» Records supplied
-=-=-=-=-

import Summits.Ventures.YMGap.RobustBall.ScreenedStabilityStar
import HarnessLib

/-!
# Venture YMGap, track ROBUST-BALL (Y2) — THROUGH THE STAR DOOR: CONNECTED CORRELATIONS ARE LIPSCHITZ IN THE ACTION, for every tier-1 member
# with a star window bound (the `SU(2)` Wilson point up to `β_W = 1/3`)

HONEST FRAMING. WHAT THIS IS: a venture file (cell `pub-ymgap`, track Y2 ROBUST-BALL, seat rb-p1, theorems only): the STAR-DOOR twin of
`CovarianceLipschitzS.lean`, a corollary of the screened state stability through the star door (`ScreenedStabilityStar.lean`, used with one
level: window loads `≤ B` on every vertex star).  Member `(W, supp)`: continuous own-link terms of range `R`, a star window bound with locality
radius `D ≥ R + 2` and received sum `0 ≤ ρ < 1` (every star cell of the lane supplies one; `SU(2)` on `ℤ⁴` up to `β_W = 1/3`).
* ★ `abs_cov_sub_cov_le_of_perturbation_star` — modification `(V', suppV')` bounded, adapted, locally listed, of ANY strength, with one-link
  oscillation witnesses of window load `≤ B` on every vertex star; `μ` any DLR state of the member, `μ'` ANY DLR state of `W + V'`; `f`, `g`
  measurable, local on `Δ_f`, `Δ_g`, Frobenius-Lipschitz vectors `δ_f`, `δ_g`:
  `|cov_{μ'}(f, g) − cov_μ(f, g)| ≤ 32N · min(e^{B} − 1, 2)/(1 − ρ) · (Σ_{Δ_f} δ_f)(Σ_{Δ_g} δ_g)`
  (centring at the unit configuration + three applications of `abs_integral_sub_integral_le_of_perturbation_screened_star`).
This is the per-term input of `SusceptibilityHoelderStar.lean`; the `SU(2)` cells up to `β_W = 1/3` are in `StateTaylorRemainderStar.lean`.
WHAT THIS IS NOT: one-sided (only the member's side contracts); Dobrushin–Shlosman comparison constants at lattice strong coupling; nothing about
the continuum limit or a Clay-sense mass gap.
-/

noncomputable section

open MeasureTheory ProbabilityTheory Function Finset Real
open scoped NNReal
open Literature.Probability.LatticeModels
open Literature.Probability.LatticeModels.DobrushinMetric
open Literature.MathematicalPhysics.QuantumLattice
open Literature.MathematicalPhysics.QuantumFieldTheory hiding ZdEdge Site
open Summit.Ventures.YMGap.DSWindowZd

namespace Summit.Ventures.YMGap.RobustBall

variable {d N : ℕ}

section Star

variable {W V' : Potential (ZdEdge d) (SUN N)} {supp suppV' : Finset (ZdEdge d) → Finset (Finset (ZdEdge d))}

/-- ★ **CONNECTED CORRELATIONS ARE LIPSCHITZ IN THE ACTION, THROUGH THE STAR DOOR.**  Member `(W, supp)` (continuous own-link terms, `ℓ^∞` range
`R`, star window bound with locality radius `D ≥ R + 2`, received sum `0 ≤ ρ < 1`); modification `(V', suppV')` bounded, adapted, locally listed,
of ANY strength, with one-link oscillation witnesses `oscV'` of window load `≤ B` on every vertex star (`0 ≤ B`); `μ` any DLR state of the member,
`μ'` ANY DLR state of `W + V'`; `f`, `g` measurable, local on `Δ_f`, `Δ_g`, with Frobenius-Lipschitz vectors `δ_f`, `δ_g`.  Then
`|cov_{μ'}(f, g) − cov_μ(f, g)| ≤ 32N · min(e^{B} − 1, 2)/(1 − ρ) · (Σ_{Δ_f} δ_f) · (Σ_{Δ_g} δ_g)`. -/
theorem abs_cov_sub_cov_le_of_perturbation_star {β ρ B : ℝ} {R D : ℕ}
    (hWc : ∀ X, Continuous (W X)) (hWdep : ∀ X, DependsOn (W X) (↑X : Set (ZdEdge d))) (hsupp : W.IsSupportedBy supp)
    (hR : ∀ e, ∀ X ∈ supp {e}, e ∈ X → ∀ y ∈ X, ‖e.1 - y.1‖ ≤ (R : ℝ)) (hD : R + 2 ≤ D) (hρ0 : 0 ≤ ρ) (hρ1 : ρ < 1)
    (h : StarWindowBoundZdR d N (perturbedYM (d := d) (fundamentalRep (Fin N)) (N * β) W supp) D ρ suFrobDist)
    (hV' : V'.IsAdapted) (hV'b : ∀ X, ∃ C, ∀ U, |V' X U| ≤ C) (hsuppV' : V'.IsSupportedBy suppV')
    {oscV' : Finset (ZdEdge d) → ZdEdge d → ℝ} (hoscV' : ∀ X, Dobrushin.IsOscBound (V' X) (oscV' X))
    (hB : 0 ≤ B) (hload : ∀ c : ZdEdge d, windowLoad d suppV' oscV' (starWinZd c) ≤ B)
    {μ μ' : Measure (LGConfig d (SUN N))}
    (hμ : μ ∈ perturbedGibbsMeasures (d := d) (fundamentalRep (Fin N)) (N * β) W supp)
    (hμ' : μ' ∈ perturbedGibbsMeasures (d := d) (fundamentalRep (Fin N)) (N * β) (W + V') (fun Λ => supp Λ ∪ suppV' Λ))
    {f : LGConfig d (SUN N) → ℝ} (hfm : Measurable f) {Δf : Finset (ZdEdge d)}
    (hfdep : DependsOn f (↑Δf : Set (ZdEdge d))) {δf : ZdEdge d → ℝ} (hδf : IsLipBound suFrobDist f δf)
    {g : LGConfig d (SUN N) → ℝ} (hgm : Measurable g) {Δg : Finset (ZdEdge d)}
    (hgdep : DependsOn g (↑Δg : Set (ZdEdge d))) {δg : ZdEdge d → ℝ} (hδg : IsLipBound suFrobDist g δg) :
    |cov[f, g; μ'] - cov[f, g; μ]| ≤
      32 * N * (min (Real.exp B - 1) 2 / (1 - ρ)) * (∑ y ∈ Δf, δf y) * ∑ y ∈ Δg, δg y := by
  classical
  haveI : SecondCountableTopology (Matrix (Fin N) (Fin N) ℂ) :=
    inferInstanceAs (SecondCountableTopology (Fin N → Fin N → ℂ))
  haveI : SecondCountableTopology (SUN N) := Topology.IsEmbedding.subtypeVal.secondCountableTopology
  have hμP : IsGibbsMeasure (perturbedYM (d := d) (fundamentalRep (Fin N)) (N * β) W supp) μ := hμ
  have hμ'P : IsGibbsMeasure (perturbedYM (d := d) (fundamentalRep (Fin N)) (N * β) (W + V') (fun Λ => supp Λ ∪ suppV' Λ)) μ' := hμ'
  haveI := hμP.isProbabilityMeasure
  haveI := hμ'P.isProbabilityMeasure
  obtain ⟨Cs, hCs⟩ : ∃ C : ℝ, C = 2 * Real.sqrt N / (1 - ρ) * (2 * min (Real.exp B - 1) 2) := ⟨_, rfl⟩
  have h1ρ : 0 < 1 - ρ := sub_pos.2 hρ1
  have hm0 : 0 ≤ min (Real.exp B - 1) 2 := le_min (by linarith [Real.add_one_le_exp B]) (by norm_num)
  -- the one-level state-stability bound through the star door
  have hstab : ∀ {h : LGConfig d (SUN N) → ℝ}, Measurable h → ∀ {Δ : Finset (ZdEdge d)},
      DependsOn h (↑Δ : Set (ZdEdge d)) → ∀ {M : ℝ}, (∀ σ, |h σ| ≤ M) → ∀ {δ : ZdEdge d → ℝ}, IsLipBound suFrobDist h δ →
      |(∫ σ, h σ ∂μ) - ∫ σ, h σ ∂μ'| ≤ Cs * ∑ y ∈ Δ, δ y := by
    intro h' hhm Δ hhdep M hM δ hδ
    have key := abs_integral_sub_integral_le_of_perturbation_screened_star (r := 0) hWc hWdep hsupp hR hD hρ0 hρ1 h hV' hV'b hsuppV'
      hoscV' hB hB (Δ := Δ) hload (fun c _ => hload c) hμ hμ' hhm hM hhdep hδ
    have hfac : min (Real.exp B - 1) 2 + min (Real.exp B - 1) 2 * ρ ^ ⌊max ((0 : ℝ) - 1) 0 / (D + 2 : ℕ)⌋₊ =
        2 * min (Real.exp B - 1) 2 := by
      rw [show max ((0 : ℝ) - 1) 0 = 0 by norm_num, zero_div, Nat.floor_zero, pow_zero, mul_one]; ring
    rw [hfac, ← hCs] at key
    exact key
  -- bounds of integrals of bounded functions
  have habsint : ∀ (ν : Measure (LGConfig d (SUN N))) [IsProbabilityMeasure ν]
      {h : LGConfig d (SUN N) → ℝ} {M : ℝ}, (∀ σ, |h σ| ≤ M) → |∫ σ, h σ ∂ν| ≤ M := by
    intro ν _ h M hM
    have h1 := norm_integral_le_of_norm_le_const (μ := ν) (f := h) (C := M) (Filter.Eventually.of_forall fun σ => by
      rw [Real.norm_eq_abs]; exact hM σ)
    rwa [Real.norm_eq_abs, probReal_univ, mul_one] at h1
  -- centring at the unit configuration
  obtain ⟨f₁, hf₁⟩ : ∃ f₁ : LGConfig d (SUN N) → ℝ, f₁ = fun σ => f σ - f 1 := ⟨_, rfl⟩
  obtain ⟨g₁, hg₁⟩ : ∃ g₁ : LGConfig d (SUN N) → ℝ, g₁ = fun σ => g σ - g 1 := ⟨_, rfl⟩
  have hf₁m : Measurable f₁ := hf₁ ▸ hfm.sub measurable_const
  have hg₁m : Measurable g₁ := hg₁ ▸ hgm.sub measurable_const
  have hf₁dep : DependsOn f₁ (↑Δf : Set (ZdEdge d)) := fun σ τ hστ => by simp only [hf₁, hfdep hστ]
  have hg₁dep : DependsOn g₁ (↑Δg : Set (ZdEdge d)) := fun σ τ hστ => by simp only [hg₁, hgdep hστ]
  have hf₁lip : IsLipBound suFrobDist f₁ δf :=
    ⟨hδf.nonneg, fun y σ τ hστ => by simpa only [hf₁, sub_sub_sub_cancel_right] using hδf.le y σ τ hστ⟩
  have hg₁lip : IsLipBound suFrobDist g₁ δg :=
    ⟨hδg.nonneg, fun y σ τ hστ => by simpa only [hg₁, sub_sub_sub_cancel_right] using hδg.le y σ τ hστ⟩
  obtain ⟨Sf, hSf⟩ : ∃ S : ℝ, S = ∑ y ∈ Δf, δf y := ⟨_, rfl⟩
  obtain ⟨Sg, hSg⟩ : ∃ S : ℝ, S = ∑ y ∈ Δg, δg y := ⟨_, rfl⟩
  have hSf0 : 0 ≤ Sf := hSf ▸ sum_nonneg fun y _ => hδf.nonneg y
  have hSg0 : 0 ≤ Sg := hSg ▸ sum_nonneg fun y _ => hδg.nonneg y
  have hN0 : (0 : ℝ) ≤ 2 * Real.sqrt N := by positivity
  -- sup bounds by interpolation along the links of the support
  have hMf : ∀ σ, |f₁ σ| ≤ 2 * Real.sqrt N * Sf := fun σ => by
    rw [hf₁, hSf]
    calc |f σ - f 1| ≤ ∑ y ∈ Δf, δf y * suFrobDist (σ y) ((1 : LGConfig d (SUN N)) y) :=
          abs_sub_le_sum_of_dependsOn hfdep hδf σ 1
      _ ≤ ∑ y ∈ Δf, δf y * (2 * Real.sqrt N) :=
          sum_le_sum fun y _ => mul_le_mul_of_nonneg_left (suFrobDist_le _ _) (hδf.nonneg y)
      _ = 2 * Real.sqrt N * ∑ y ∈ Δf, δf y := by rw [← sum_mul]; ring
  have hMg : ∀ σ, |g₁ σ| ≤ 2 * Real.sqrt N * Sg := fun σ => by
    rw [hg₁, hSg]
    calc |g σ - g 1| ≤ ∑ y ∈ Δg, δg y * suFrobDist (σ y) ((1 : LGConfig d (SUN N)) y) :=
          abs_sub_le_sum_of_dependsOn hgdep hδg σ 1
      _ ≤ ∑ y ∈ Δg, δg y * (2 * Real.sqrt N) :=
          sum_le_sum fun y _ => mul_le_mul_of_nonneg_left (suFrobDist_le _ _) (hδg.nonneg y)
      _ = 2 * Real.sqrt N * ∑ y ∈ Δg, δg y := by rw [← sum_mul]; ring
  have hMf0 : 0 ≤ 2 * Real.sqrt N * Sf := mul_nonneg hN0 hSf0
  have hMg0 : 0 ≤ 2 * Real.sqrt N * Sg := mul_nonneg hN0 hSg0
  -- the product `f₁ g₁`: measurable, local on `Δf ∪ Δg`, bounded, coordinatewise Lipschitz
  have hpm : Measurable fun σ => f₁ σ * g₁ σ := hf₁m.mul hg₁m
  have hpdep : DependsOn (fun σ => f₁ σ * g₁ σ) (↑(Δf ∪ Δg) : Set (ZdEdge d)) := fun σ τ hστ => by
    show f₁ σ * g₁ σ = f₁ τ * g₁ τ
    rw [hf₁dep (fun y hy => hστ y (by simp [Finset.mem_coe.1 hy])), hg₁dep (fun y hy => hστ y (by simp [Finset.mem_coe.1 hy]))]
  have hMp : ∀ σ, |f₁ σ * g₁ σ| ≤ 2 * Real.sqrt N * Sf * (2 * Real.sqrt N * Sg) := fun σ => by
    rw [abs_mul]; exact mul_le_mul (hMf σ) (hMg σ) (abs_nonneg _) hMf0
  have hf₁lip' : IsLipBound suFrobDist f₁ (fun y => if y ∈ Δf then δf y else 0) := hf₁lip.restrict hf₁dep
  have hg₁lip' : IsLipBound suFrobDist g₁ (fun y => if y ∈ Δg then δg y else 0) := hg₁lip.restrict hg₁dep
  have hplip : IsLipBound suFrobDist (fun σ => f₁ σ * g₁ σ)
      (fun y => 2 * Real.sqrt N * Sf * (if y ∈ Δg then δg y else 0) + 2 * Real.sqrt N * Sg * (if y ∈ Δf then δf y else 0)) := by
    refine ⟨fun y => add_nonneg (mul_nonneg hMf0 (hg₁lip'.nonneg y)) (mul_nonneg hMg0 (hf₁lip'.nonneg y)), fun y σ τ hστ => ?_⟩
    have h1 : |f₁ σ| * |g₁ σ - g₁ τ| ≤ 2 * Real.sqrt N * Sf * ((if y ∈ Δg then δg y else 0) * suFrobDist (σ y) (τ y)) :=
      (mul_le_mul_of_nonneg_left (hg₁lip'.le y σ τ hστ) (abs_nonneg _)).trans
        (mul_le_mul_of_nonneg_right (hMf σ) (mul_nonneg (hg₁lip'.nonneg y) (suFrobDist_nonneg _ _)))
    have h2 : |f₁ σ - f₁ τ| * |g₁ τ| ≤ (if y ∈ Δf then δf y else 0) * suFrobDist (σ y) (τ y) * (2 * Real.sqrt N * Sg) :=
      (mul_le_mul_of_nonneg_left (hMg τ) (abs_nonneg _)).trans
        (mul_le_mul_of_nonneg_right (hf₁lip'.le y σ τ hστ) hMg0)
    calc |f₁ σ * g₁ σ - f₁ τ * g₁ τ| = |f₁ σ * (g₁ σ - g₁ τ) + (f₁ σ - f₁ τ) * g₁ τ| := by ring_nf
      _ ≤ |f₁ σ * (g₁ σ - g₁ τ)| + |(f₁ σ - f₁ τ) * g₁ τ| := abs_add_le _ _
      _ = |f₁ σ| * |g₁ σ - g₁ τ| + |f₁ σ - f₁ τ| * |g₁ τ| := by rw [abs_mul, abs_mul]
      _ ≤ _ := add_le_add h1 h2
      _ = _ := by ring
  -- three applications of state stability
  have e1 := hstab hpm hpdep hMp hplip
  have e2 := hstab hf₁m hf₁dep hMf hf₁lip
  have e3 := hstab hg₁m hg₁dep hMg hg₁lip
  have hsum1 : ∑ y ∈ Δf ∪ Δg, (2 * Real.sqrt N * Sf * (if y ∈ Δg then δg y else 0) +
      2 * Real.sqrt N * Sg * (if y ∈ Δf then δf y else 0)) = 4 * Real.sqrt N * Sf * Sg := by
    rw [sum_add_distrib, ← mul_sum, ← mul_sum, Finset.sum_ite_mem, Finset.sum_ite_mem, Finset.union_inter_cancel_right,
      Finset.union_inter_cancel_left, ← hSf, ← hSg]
    ring
  rw [hsum1] at e1
  rw [← hSf] at e2
  rw [← hSg] at e3
  -- the covariance in terms of the centred observables
  have hcov : ∀ (ν : Measure (LGConfig d (SUN N))), IsProbabilityMeasure ν →
      cov[f, g; ν] = (∫ σ, f₁ σ * g₁ σ ∂ν) - (∫ σ, f₁ σ ∂ν) * ∫ σ, g₁ σ ∂ν := by
    intro ν hν
    have hf2 : MemLp f₁ 2 ν := MemLp.of_bound hf₁m.aestronglyMeasurable _
      (Filter.Eventually.of_forall fun σ => by rw [Real.norm_eq_abs]; exact hMf σ)
    have hg2 : MemLp g₁ 2 ν := MemLp.of_bound hg₁m.aestronglyMeasurable _
      (Filter.Eventually.of_forall fun σ => by rw [Real.norm_eq_abs]; exact hMg σ)
    have hfi : Integrable f ν := by
      have hf' : f = fun σ => f₁ σ + f 1 := funext fun σ => by simp [hf₁]
      rw [hf']; exact (hf2.integrable one_le_two).add (integrable_const _)
    have hgi : Integrable g ν := by
      have hg' : g = fun σ => g₁ σ + g 1 := funext fun σ => by simp [hg₁]
      rw [hg']; exact (hg2.integrable one_le_two).add (integrable_const _)
    rw [← covariance_sub_const_left hfi (f 1), ← covariance_sub_const_right hgi (g 1), ← hf₁, ← hg₁, covariance_eq_sub hf2 hg2]
    rfl
  rw [hcov μ' inferInstance, hcov μ inferInstance]
  have hA : |∫ σ, f₁ σ ∂μ'| ≤ 2 * Real.sqrt N * Sf := habsint μ' hMf
  have hB : |∫ σ, g₁ σ ∂μ| ≤ 2 * Real.sqrt N * Sg := habsint μ hMg
  have hCs0 : 0 ≤ Cs := by
    rw [hCs]; exact mul_nonneg (div_nonneg (by positivity) h1ρ.le) (mul_nonneg (by norm_num) hm0)
  have hNN : Real.sqrt N * Real.sqrt N = N := Real.mul_self_sqrt (Nat.cast_nonneg N)
  calc |(∫ σ, f₁ σ * g₁ σ ∂μ') - (∫ σ, f₁ σ ∂μ') * (∫ σ, g₁ σ ∂μ') -
        ((∫ σ, f₁ σ * g₁ σ ∂μ) - (∫ σ, f₁ σ ∂μ) * ∫ σ, g₁ σ ∂μ)|
      = |((∫ σ, f₁ σ * g₁ σ ∂μ') - ∫ σ, f₁ σ * g₁ σ ∂μ) -
          ((∫ σ, f₁ σ ∂μ') * ((∫ σ, g₁ σ ∂μ') - ∫ σ, g₁ σ ∂μ) + ((∫ σ, f₁ σ ∂μ') - ∫ σ, f₁ σ ∂μ) * ∫ σ, g₁ σ ∂μ)| := by
        ring_nf
    _ ≤ |(∫ σ, f₁ σ * g₁ σ ∂μ') - ∫ σ, f₁ σ * g₁ σ ∂μ| +
          |(∫ σ, f₁ σ ∂μ') * ((∫ σ, g₁ σ ∂μ') - ∫ σ, g₁ σ ∂μ) + ((∫ σ, f₁ σ ∂μ') - ∫ σ, f₁ σ ∂μ) * ∫ σ, g₁ σ ∂μ| :=
        abs_sub _ _
    _ ≤ |(∫ σ, f₁ σ * g₁ σ ∂μ') - ∫ σ, f₁ σ * g₁ σ ∂μ| +
          (|∫ σ, f₁ σ ∂μ'| * |(∫ σ, g₁ σ ∂μ') - ∫ σ, g₁ σ ∂μ| + |(∫ σ, f₁ σ ∂μ') - ∫ σ, f₁ σ ∂μ| * |∫ σ, g₁ σ ∂μ|) := by
        gcongr
        exact (abs_add_le _ _).trans (by rw [abs_mul, abs_mul])
    _ ≤ Cs * (4 * Real.sqrt N * Sf * Sg) +
          (2 * Real.sqrt N * Sf * (Cs * Sg) +
            Cs * Sf * (2 * Real.sqrt N * Sg)) := by
        rw [abs_sub_comm] at e1 e2 e3
        exact add_le_add e1 (add_le_add (mul_le_mul hA e3 (abs_nonneg _) hMf0)
          (mul_le_mul e2 hB (abs_nonneg _) (mul_nonneg hCs0 hSf0)))
    _ = 32 * (Real.sqrt N * Real.sqrt N) * (min (Real.exp B - 1) 2 / (1 - ρ)) * Sf * Sg := by rw [hCs]; ring
    _ = 32 * N * (min (Real.exp B - 1) 2 / (1 - ρ)) * Sf * Sg := by rw [hNN]
    _ = _ := by rw [hSf, hSg]

end Star

end Summit.Ventures.YMGap.RobustBall

end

-=-=-=-=-

» Problem to work on
Retype, exactly and in full, the lines above from the one containing "δg y := by rw [← sum_mul]; ring" through the one containing "have hpm : Measurable".

» Exercise answer
      _ = 2 * Real.sqrt N * ∑ y ∈ Δg, δg y := by rw [← sum_mul]; ring
  have hMf0 : 0 ≤ 2 * Real.sqrt N * Sf := mul_nonneg hN0 hSf0
  have hMg0 : 0 ≤ 2 * Real.sqrt N * Sg := mul_nonneg hN0 hSg0
  -- the product `f₁ g₁`: measurable, local on `Δf ∪ Δg`, bounded, coordinatewise Lipschitz
  have hpm : Measurable fun σ => f₁ σ * g₁ σ := hf₁m.mul hg₁m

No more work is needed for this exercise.